In a jury trial, it is exclusively the province of the jury to determine the weight and credibility to be given to the testimony of each witness. State v. Aptt, R.I., 441 A.2d 824, 829 (1982); State v. Goff, 107 R.I. 331, 339, 267 A.2d 686, 690 (1970); State v. Harris, 89 R.I. 202, 209-10, 152 A.2d 106, 110-11 (1959). It is well settled by this court, therefore, that a trial justice’s comments upon the evidence, if made in the presence of the jury, must be “completely impartial,” State v. Holland, 122 R.I. 339, 347, 405 A.2d 1211, 1216 (1979); State v. Harris, 89 R.I. at 209, 152 A.2d at 110; Miller v. Bessette, 80 R.I. 187, 191, 94 A.2d 253, 255-56 (1953); State v. Douglas, 78 R.I. 60, 66-67, 78 A.2d 850, 853-54 (1951); State v. Lynott, 5 R.I. 295 (1858), otherwise such a comment might result in a “clear invasion of the province of the jury.” State v. Aptt, 441 A.2d at 829; State v. Pella, 101 R.I. 62, 70, 220 A.2d 226, 231 (1966).

Although it has been stated that it is within the discretion of a trial justice to have testimony read back to the jury in the event of a request for clarification of a factual issue, Stone v. United States, 506 F.2d 561, 564 (8th Cir.1974), cert. denied, 420 U.S. 978, 95 S.Ct. 1405, 43 L.Ed.2d 659 (1975); Pinckney v. United States, 352 F.2d 69, 70 (5th Cir.1965), we have indicated that a request from a jury to read back testimony should probably be honored. State v. Sciarra, R.I., 448 A.2d 1215, 1220 (1982). In the event that a trial justice attempts to summarize evidence either in the context of responding to a request or in giving instructions, that summary must be accurate and impartial. State v. Holland, 122 R.I. at 347, 405 A.2d at 1216; see G.L.1956 (1969 Reenactment) § 8-2-38.
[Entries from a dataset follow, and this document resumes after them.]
import Literature.Topology.FourManifolds.HomotopySpheresE8PlumbingReduction
import Literature.Topology.FourManifolds.HomotopySpheresBPOrderSignatureUnimodular
import Literature.Topology.FourManifolds.ClosedModelRelOrientation
import HarnessLib

/-!
# The `E₈` leaf from eight middle-dimensional classes of the closed model (Kosinski VI.12)

Topic `Literature/Topology/FourManifolds`; third file of the fact seat of
`Literature.Topology.FourManifolds.HomotopySphere.exists_intersectionForm_equivalent_e8Form`
(`HomotopySpheresBPOrderSignatureLeaves.lean`; A. Kosinski, *Differential Manifolds* (1993),
VI.12: the plumbing `M(4n)` along the `E₈` tree has intersection matrix `Γ₈`, its boundary is a
homotopy sphere by (12.2), it is parallelizable by IX.(7.5); used in X §6, proof of
Prop. 6.2(a), p. 216), sequel of `HomotopySpheresE8PlumbingReduction.lean`. Everything here is
**proved**; no definition, no named fact (D-0026).

`HomotopySpheresE8PlumbingReduction.lean` reduced the fact to Kosinski's printed datum read in a
BASIS of `H²ᵐ(M̂; ℤ)/T` (`M̂ = M ∪ cone(bM)` the closed model) and, in
`exists_intersectionForm_equivalent_e8Form_of_isRelFundamentalClass`, to geometric data including
a topological-manifold structure on `M̂` — available for a homotopy-sphere boundary of dimension
`≥ 5` only through the generalised Poincaré conjecture
(`HomotopySphere.nonempty_chartedSpace_closedModel`). Since then the tree has acquired the
chart-free orientation of the closed model (`NullCobordism.closedModelOrientation`,
`ClosedModelRelOrientation.lean`: Kervaire–Milnor's "closed homology manifold" `W ∪ cone(bW)`,
footnote pp. 528–529) and duality modulo torsion on it for every null-cobordism of a homotopy
sphere (`HomotopySphere.isUnimodular_intersectionForm_closedModel`,
`HomotopySpheresBPOrderSignatureUnimodular.lean`). This file uses them to bring the remaining
hypothesis down to **eight cohomology classes and their `8 × 8` table of cup products**, with no
manifold structure on `M̂`, no basis and no orientation to be supplied:

* `Literature.Topology.FourManifolds.exists_basis_of_isUnit_eval`,
  `Literature.Topology.FourManifolds.exists_basis_of_isUnit_gram` (**algebra, proved**): in a
  finitely generated free module `L` of rank `≤ r` over a commutative ring, `r` vectors on which `r`
  functionals (e.g. `B(·, vⱼ)` for a bilinear form `B`) have an invertible matrix form a basis of `L` (they are linearly
  independent, so the rank is `r`; the "coordinate" map `x ↦ (B(x, vⱼ))ⱼ` is then a surjective
  endomorphism of `L ≅ Rʳ` up to isomorphism, hence injective — Vasconcelos / Orzech, Mathlib's
  `OrzechProperty.injective_of_surjective_endomorphism`). Milnor–Husemoller, *Symmetric bilinear
  forms* (1973), I §3 (a sublattice on which the form is unimodular splits off; here it is
  everything by rank). Also `isUnit_kosinskiGamma8`: `Γ₈ = Pᵀ E₈ P` is invertible over `ℤ`.
* `Literature.Topology.FourManifolds.HomotopySphere.exists_intersectionForm_equivalent_e8Form_of_kroneckerPairing`
  (**the reduction, proved**): the named fact follows from — for `n + 1 = 4m`, `1 < m` — a homotopy
  `n`-sphere `Σ`, a null-cobordism `c` of `Σ` with `c.W` s-parallelizable (Kosinski IX.(7.5):
  `M(4n)` is parallelizable), a relative fundamental class `z = [W, ∂W]`, the bound
  `rank H²ᵐ(M̂; ℤ)/T ≤ 8`, and eight classes `a₁, …, a₈ ∈ H²ᵐ(M̂; ℤ)` whose cup products evaluate
  on the class `ẑ = j⁻¹ q_* z ∈ H₄ₘ(M̂; ℤ)` of the closed model (`NullCobordism.closedModelClass`)
  to `⟨aᵢ ⌣ aᵢ, ẑ⟩ = 2` for all `i` or `-2` for all `i` (VI.(12.4): `[Σᵢ : Σᵢ] = φ_*(τ₂ₘ) = 2`, up
  to the orientation of `W`) and `|⟨aᵢ ⌣ aⱼ, ẑ⟩| = (Γ₈)ᵢⱼ` for `i ≠ j` ("`[Σ₁ : Σ₂] = ±1`", the
  `E₈` tree). Proof: orient `M̂` by `z` (or by `-z` if the diagonal is `-2`; `ẑ` changes sign,
  `closedModelClass_neg`), so that `[M̂] = ±ẑ` and the table is the table `g` of the cup-product
  form with diagonal `2`; with Kosinski's sign change `s` along the tree (`kosinskiSigns`,
  `kosinskiSigns_mul_mul`) `g = diag(s) Γ₈ diag(s)` is invertible over `ℤ`
  (`isUnit_kosinskiGamma8`), and `H²ᵐ(M̂; ℤ)` is finitely generated
  (`isUnimodular_intersectionForm_closedModel`) with `rank H²ᵐ/T ≤ 8`, so the images of the
  classes in `H²ᵐ(M̂; ℤ)/T` are a basis by `exists_basis_of_isUnit_gram`; the boundary orientation
  `∂z` makes `(Σ, μ) = bM` (`NullCobordism.isOrientedBy_closedModelOrientation`); conclude by
  `exists_intersectionForm_equivalent_e8Form_of_gamma8'` (which allows `±1` off the diagonal).

What remains for the discharge `exists_intersectionForm_equivalent_e8Form_holds` is thus exactly
the construction of `M(4m)` with its homotopy-sphere boundary and the computation of the eight
numbers `⟨aᵢ ⌣ aⱼ, ẑ⟩` for the duals of its core spheres (Kosinski VI.12, (12.2)–(12.4)), plus
`rank H²ᵐ ≤ 8`.

## References

* A. Kosinski, *Differential Manifolds* (1993), VI.12 (pp. 119–122: `M(4n)`, `Γ₈` on p. 122,
  (12.2), (12.3), (12.4)), IX.(7.5) (p. 188), X §6 proof of Prop. 6.2(a) (p. 216). [Kosinski1993]
* M. Kervaire, J. Milnor, *Groups of homotopy spheres I*, Ann. of Math. 77 (1963), §2 ("`-M`"),
  §7 with footnote pp. 528–529. [KervaireMilnorAnnals1963]
* J. Milnor, D. Husemoller, *Symmetric bilinear forms* (1973), I §3, II §6. [MilnorHusemoller1973]
* A. Hatcher, *Algebraic Topology* (2002), §3.3 pp. 249–250, Prop. 3.38. [HatcherAT2002]
-/

open scoped Manifold ContDiff Topology Matrix
open Set Function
Although the trial justice does have a great deal of discretion in this area, if he or she chooses to summarize the testimony to the jury, then certain requirements must *423be met. First, the summary must be completely accurate. Pinckney v. United States, 352 F.2d at 70. Second, such sum-marization must avoid in any way an invasion of the province of the jury to determine the facts of the case. State v. Holland, 122 R.I. at 347, 405 A.2d at 1216; State v. Harris, 89 R.I. at 209, 152 A.2d at 110. The trial justice may not summarize only direct testimony if the testimony on cross-examination is also pertinent to the determination of the issue that is the subject of the request.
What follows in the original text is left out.